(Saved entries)
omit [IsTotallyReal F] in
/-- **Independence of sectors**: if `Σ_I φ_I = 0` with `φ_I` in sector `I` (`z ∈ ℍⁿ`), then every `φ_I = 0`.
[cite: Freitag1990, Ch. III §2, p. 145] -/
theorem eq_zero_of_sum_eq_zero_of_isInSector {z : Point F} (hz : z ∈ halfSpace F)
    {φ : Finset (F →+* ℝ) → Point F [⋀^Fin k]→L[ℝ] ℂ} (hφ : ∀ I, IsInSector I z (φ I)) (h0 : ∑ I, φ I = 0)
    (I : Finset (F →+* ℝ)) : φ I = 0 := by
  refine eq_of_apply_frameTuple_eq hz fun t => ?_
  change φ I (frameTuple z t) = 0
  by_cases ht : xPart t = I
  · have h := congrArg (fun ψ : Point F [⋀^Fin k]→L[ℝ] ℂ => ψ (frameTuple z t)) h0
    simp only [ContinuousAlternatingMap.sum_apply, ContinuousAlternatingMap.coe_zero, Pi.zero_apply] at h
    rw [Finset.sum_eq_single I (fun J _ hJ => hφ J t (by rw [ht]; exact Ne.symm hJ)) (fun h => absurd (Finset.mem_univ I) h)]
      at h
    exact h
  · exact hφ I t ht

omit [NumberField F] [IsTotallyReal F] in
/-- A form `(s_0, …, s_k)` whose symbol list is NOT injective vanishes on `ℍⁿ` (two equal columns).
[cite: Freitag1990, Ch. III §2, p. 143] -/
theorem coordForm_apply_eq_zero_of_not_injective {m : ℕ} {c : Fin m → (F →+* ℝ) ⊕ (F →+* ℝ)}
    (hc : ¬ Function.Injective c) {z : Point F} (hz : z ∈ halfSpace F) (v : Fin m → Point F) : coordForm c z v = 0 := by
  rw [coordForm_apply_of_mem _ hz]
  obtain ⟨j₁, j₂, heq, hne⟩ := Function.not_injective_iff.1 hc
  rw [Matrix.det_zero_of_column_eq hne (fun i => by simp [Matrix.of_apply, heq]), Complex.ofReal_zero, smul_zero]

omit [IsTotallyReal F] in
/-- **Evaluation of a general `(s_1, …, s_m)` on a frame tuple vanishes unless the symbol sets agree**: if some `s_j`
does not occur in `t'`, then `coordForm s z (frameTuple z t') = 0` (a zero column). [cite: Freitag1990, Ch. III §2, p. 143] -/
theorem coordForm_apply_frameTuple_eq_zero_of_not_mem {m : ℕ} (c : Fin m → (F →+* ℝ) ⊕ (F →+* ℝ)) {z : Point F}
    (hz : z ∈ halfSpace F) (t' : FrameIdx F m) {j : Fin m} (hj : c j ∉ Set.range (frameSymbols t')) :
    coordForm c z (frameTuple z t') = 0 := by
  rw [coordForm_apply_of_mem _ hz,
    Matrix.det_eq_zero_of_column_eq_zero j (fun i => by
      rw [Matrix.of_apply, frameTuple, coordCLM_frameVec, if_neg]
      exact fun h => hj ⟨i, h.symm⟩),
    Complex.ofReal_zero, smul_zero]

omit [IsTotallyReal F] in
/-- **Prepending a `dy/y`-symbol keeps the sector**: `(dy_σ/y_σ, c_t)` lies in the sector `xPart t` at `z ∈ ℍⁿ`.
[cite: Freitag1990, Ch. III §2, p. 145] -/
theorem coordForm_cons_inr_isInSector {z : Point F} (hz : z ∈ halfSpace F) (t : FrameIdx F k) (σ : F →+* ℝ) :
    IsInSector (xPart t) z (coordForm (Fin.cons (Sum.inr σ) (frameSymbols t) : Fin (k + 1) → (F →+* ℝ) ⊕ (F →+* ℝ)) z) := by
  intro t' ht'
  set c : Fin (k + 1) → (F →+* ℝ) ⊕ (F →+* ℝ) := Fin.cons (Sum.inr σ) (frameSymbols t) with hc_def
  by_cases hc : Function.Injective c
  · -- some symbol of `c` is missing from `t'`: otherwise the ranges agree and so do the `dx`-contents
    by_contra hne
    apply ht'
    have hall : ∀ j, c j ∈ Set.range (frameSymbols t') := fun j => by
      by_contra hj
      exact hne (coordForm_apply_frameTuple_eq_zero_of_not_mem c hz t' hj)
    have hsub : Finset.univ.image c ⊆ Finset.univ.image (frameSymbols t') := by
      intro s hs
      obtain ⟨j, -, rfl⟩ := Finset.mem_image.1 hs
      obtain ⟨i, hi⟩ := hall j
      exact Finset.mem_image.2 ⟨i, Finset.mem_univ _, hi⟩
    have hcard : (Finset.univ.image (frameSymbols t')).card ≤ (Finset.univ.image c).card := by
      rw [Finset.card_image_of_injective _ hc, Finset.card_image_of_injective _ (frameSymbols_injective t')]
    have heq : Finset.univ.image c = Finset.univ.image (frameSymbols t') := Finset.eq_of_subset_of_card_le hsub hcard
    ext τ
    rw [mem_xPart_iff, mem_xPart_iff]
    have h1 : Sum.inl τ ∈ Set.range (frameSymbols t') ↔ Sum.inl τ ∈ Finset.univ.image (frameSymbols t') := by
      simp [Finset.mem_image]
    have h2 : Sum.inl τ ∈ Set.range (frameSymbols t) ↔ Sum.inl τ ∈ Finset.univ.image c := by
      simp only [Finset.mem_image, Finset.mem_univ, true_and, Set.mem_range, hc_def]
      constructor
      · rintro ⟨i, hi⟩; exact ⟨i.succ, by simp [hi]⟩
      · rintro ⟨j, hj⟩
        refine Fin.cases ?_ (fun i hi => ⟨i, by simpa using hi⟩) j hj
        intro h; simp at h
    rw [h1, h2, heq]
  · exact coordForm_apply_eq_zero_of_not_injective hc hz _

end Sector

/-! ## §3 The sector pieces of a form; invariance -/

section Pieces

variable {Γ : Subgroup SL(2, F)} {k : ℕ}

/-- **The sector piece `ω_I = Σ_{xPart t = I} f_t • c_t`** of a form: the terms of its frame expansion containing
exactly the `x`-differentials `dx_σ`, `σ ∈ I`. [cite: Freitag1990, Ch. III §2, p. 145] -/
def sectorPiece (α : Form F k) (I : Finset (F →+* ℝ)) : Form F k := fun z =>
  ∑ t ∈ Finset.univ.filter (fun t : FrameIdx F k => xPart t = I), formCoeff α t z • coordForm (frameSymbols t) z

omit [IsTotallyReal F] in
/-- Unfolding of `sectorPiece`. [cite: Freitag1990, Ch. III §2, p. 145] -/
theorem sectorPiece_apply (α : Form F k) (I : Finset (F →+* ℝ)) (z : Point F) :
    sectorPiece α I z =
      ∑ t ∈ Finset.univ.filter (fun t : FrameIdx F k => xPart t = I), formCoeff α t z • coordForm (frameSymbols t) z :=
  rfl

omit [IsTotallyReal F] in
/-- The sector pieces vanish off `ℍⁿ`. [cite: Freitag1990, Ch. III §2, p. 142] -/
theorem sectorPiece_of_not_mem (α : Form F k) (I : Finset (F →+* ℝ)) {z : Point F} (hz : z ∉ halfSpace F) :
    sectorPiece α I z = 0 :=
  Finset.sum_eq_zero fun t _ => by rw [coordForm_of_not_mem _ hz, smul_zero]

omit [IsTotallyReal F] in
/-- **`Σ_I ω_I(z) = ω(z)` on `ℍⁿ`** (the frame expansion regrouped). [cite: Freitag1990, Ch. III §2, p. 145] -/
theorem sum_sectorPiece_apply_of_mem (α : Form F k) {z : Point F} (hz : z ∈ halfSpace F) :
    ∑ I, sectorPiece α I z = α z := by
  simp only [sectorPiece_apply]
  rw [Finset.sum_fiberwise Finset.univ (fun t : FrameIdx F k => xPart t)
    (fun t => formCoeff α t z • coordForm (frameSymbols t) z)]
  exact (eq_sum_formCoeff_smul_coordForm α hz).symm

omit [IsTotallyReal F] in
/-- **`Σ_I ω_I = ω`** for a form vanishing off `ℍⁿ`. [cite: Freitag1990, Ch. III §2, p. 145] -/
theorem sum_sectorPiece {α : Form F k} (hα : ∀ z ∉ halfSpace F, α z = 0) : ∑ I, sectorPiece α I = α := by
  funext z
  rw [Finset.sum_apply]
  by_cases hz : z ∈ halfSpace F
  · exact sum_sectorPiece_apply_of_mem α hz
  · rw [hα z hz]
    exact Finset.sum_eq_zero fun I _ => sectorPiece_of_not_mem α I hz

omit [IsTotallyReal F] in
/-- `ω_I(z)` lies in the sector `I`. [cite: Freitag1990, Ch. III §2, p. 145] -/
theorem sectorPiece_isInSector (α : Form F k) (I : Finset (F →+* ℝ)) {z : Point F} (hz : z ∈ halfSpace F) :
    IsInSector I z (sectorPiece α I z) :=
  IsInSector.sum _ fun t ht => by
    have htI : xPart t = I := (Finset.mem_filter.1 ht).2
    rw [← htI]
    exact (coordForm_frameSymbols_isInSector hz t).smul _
---
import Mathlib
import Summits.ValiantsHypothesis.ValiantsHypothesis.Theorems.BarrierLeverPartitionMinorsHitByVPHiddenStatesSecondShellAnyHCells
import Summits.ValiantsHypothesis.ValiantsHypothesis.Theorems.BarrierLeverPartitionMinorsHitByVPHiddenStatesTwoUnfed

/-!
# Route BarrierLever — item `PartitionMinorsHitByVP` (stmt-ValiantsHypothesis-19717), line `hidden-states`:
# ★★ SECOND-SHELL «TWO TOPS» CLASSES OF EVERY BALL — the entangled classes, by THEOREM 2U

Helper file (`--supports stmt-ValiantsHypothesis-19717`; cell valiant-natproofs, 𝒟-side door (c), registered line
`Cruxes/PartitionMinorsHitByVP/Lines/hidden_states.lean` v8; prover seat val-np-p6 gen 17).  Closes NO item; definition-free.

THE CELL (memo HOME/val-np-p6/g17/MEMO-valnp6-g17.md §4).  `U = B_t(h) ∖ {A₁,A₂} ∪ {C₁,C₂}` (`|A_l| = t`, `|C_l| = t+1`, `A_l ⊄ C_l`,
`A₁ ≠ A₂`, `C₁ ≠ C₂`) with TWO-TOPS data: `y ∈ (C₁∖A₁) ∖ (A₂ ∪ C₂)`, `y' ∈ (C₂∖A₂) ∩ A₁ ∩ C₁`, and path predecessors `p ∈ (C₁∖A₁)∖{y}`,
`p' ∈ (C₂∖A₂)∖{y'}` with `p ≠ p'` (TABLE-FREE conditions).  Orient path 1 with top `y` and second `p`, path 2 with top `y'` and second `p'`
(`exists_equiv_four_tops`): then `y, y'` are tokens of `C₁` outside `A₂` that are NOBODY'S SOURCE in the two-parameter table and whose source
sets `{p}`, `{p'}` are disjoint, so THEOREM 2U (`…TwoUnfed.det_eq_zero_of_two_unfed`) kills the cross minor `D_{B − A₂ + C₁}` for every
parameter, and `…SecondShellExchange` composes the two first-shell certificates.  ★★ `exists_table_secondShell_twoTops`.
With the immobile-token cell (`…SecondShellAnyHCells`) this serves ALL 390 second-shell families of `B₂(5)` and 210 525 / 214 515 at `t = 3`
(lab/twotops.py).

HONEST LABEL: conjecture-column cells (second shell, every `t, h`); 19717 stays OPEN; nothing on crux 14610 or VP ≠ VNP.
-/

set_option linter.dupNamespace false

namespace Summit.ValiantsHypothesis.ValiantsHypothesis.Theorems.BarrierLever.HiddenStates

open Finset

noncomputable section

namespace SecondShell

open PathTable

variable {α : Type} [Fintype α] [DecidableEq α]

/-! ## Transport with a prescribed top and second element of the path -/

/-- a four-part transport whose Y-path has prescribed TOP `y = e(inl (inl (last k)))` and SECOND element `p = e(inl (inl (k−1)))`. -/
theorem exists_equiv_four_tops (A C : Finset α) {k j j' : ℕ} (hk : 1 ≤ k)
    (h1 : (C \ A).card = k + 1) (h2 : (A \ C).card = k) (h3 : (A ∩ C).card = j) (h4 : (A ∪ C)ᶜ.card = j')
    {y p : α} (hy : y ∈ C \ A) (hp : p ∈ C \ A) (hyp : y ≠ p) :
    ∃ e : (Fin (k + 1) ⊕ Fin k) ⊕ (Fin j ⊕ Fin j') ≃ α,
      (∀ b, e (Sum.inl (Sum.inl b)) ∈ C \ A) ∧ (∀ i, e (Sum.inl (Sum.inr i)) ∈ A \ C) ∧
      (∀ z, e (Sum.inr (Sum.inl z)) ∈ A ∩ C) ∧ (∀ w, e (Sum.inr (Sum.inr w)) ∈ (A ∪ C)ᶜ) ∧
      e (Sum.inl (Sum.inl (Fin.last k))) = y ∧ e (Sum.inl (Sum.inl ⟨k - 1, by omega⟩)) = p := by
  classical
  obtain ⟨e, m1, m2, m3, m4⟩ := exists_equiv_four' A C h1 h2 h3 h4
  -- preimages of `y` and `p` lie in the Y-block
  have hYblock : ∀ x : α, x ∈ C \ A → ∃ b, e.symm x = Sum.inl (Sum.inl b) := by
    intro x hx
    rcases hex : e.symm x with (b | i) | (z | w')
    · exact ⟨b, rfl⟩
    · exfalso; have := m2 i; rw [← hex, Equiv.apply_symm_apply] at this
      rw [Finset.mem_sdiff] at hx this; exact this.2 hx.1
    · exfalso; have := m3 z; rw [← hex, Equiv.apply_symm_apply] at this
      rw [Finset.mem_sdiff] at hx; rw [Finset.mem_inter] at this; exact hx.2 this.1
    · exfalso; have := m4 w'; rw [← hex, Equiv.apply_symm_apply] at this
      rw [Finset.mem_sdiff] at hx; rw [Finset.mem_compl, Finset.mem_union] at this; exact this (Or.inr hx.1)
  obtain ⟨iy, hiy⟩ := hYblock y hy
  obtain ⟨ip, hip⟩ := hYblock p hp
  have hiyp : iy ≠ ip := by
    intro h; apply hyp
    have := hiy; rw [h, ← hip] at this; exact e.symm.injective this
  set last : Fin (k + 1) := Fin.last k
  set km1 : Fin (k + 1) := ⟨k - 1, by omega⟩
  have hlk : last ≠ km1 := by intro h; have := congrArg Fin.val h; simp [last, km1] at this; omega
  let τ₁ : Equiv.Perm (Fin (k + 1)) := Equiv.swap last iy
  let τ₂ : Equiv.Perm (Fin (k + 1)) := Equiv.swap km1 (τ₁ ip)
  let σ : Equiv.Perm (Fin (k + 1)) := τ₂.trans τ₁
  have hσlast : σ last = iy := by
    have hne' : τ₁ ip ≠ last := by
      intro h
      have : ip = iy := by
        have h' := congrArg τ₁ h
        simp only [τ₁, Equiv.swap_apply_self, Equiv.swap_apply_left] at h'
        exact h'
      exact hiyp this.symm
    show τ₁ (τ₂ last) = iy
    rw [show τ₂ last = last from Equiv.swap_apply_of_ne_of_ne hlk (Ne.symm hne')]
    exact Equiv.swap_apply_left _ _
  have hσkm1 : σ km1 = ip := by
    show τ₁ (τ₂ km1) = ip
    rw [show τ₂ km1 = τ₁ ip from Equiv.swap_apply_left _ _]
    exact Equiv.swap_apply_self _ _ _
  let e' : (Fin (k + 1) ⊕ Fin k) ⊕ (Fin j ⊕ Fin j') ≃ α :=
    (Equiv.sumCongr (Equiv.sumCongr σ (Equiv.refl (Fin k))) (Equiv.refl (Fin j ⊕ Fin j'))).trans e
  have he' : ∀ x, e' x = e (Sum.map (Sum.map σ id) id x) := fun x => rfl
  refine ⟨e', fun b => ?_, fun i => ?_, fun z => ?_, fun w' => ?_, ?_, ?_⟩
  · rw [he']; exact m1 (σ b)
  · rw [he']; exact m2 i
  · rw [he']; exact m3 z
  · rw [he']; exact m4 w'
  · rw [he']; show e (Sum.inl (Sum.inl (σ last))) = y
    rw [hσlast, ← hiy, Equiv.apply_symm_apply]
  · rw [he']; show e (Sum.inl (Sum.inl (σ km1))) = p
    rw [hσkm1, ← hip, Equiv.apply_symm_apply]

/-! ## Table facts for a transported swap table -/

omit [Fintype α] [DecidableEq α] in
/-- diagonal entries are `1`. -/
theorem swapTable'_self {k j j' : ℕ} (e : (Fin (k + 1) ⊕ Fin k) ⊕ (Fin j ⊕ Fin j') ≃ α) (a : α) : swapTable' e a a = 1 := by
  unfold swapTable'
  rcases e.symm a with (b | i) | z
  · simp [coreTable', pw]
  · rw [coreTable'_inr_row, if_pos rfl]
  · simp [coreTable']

** Work instructions **
Looking at the records above, say how many of their lines include the word "hsub", with no other words.

** Answer space **
2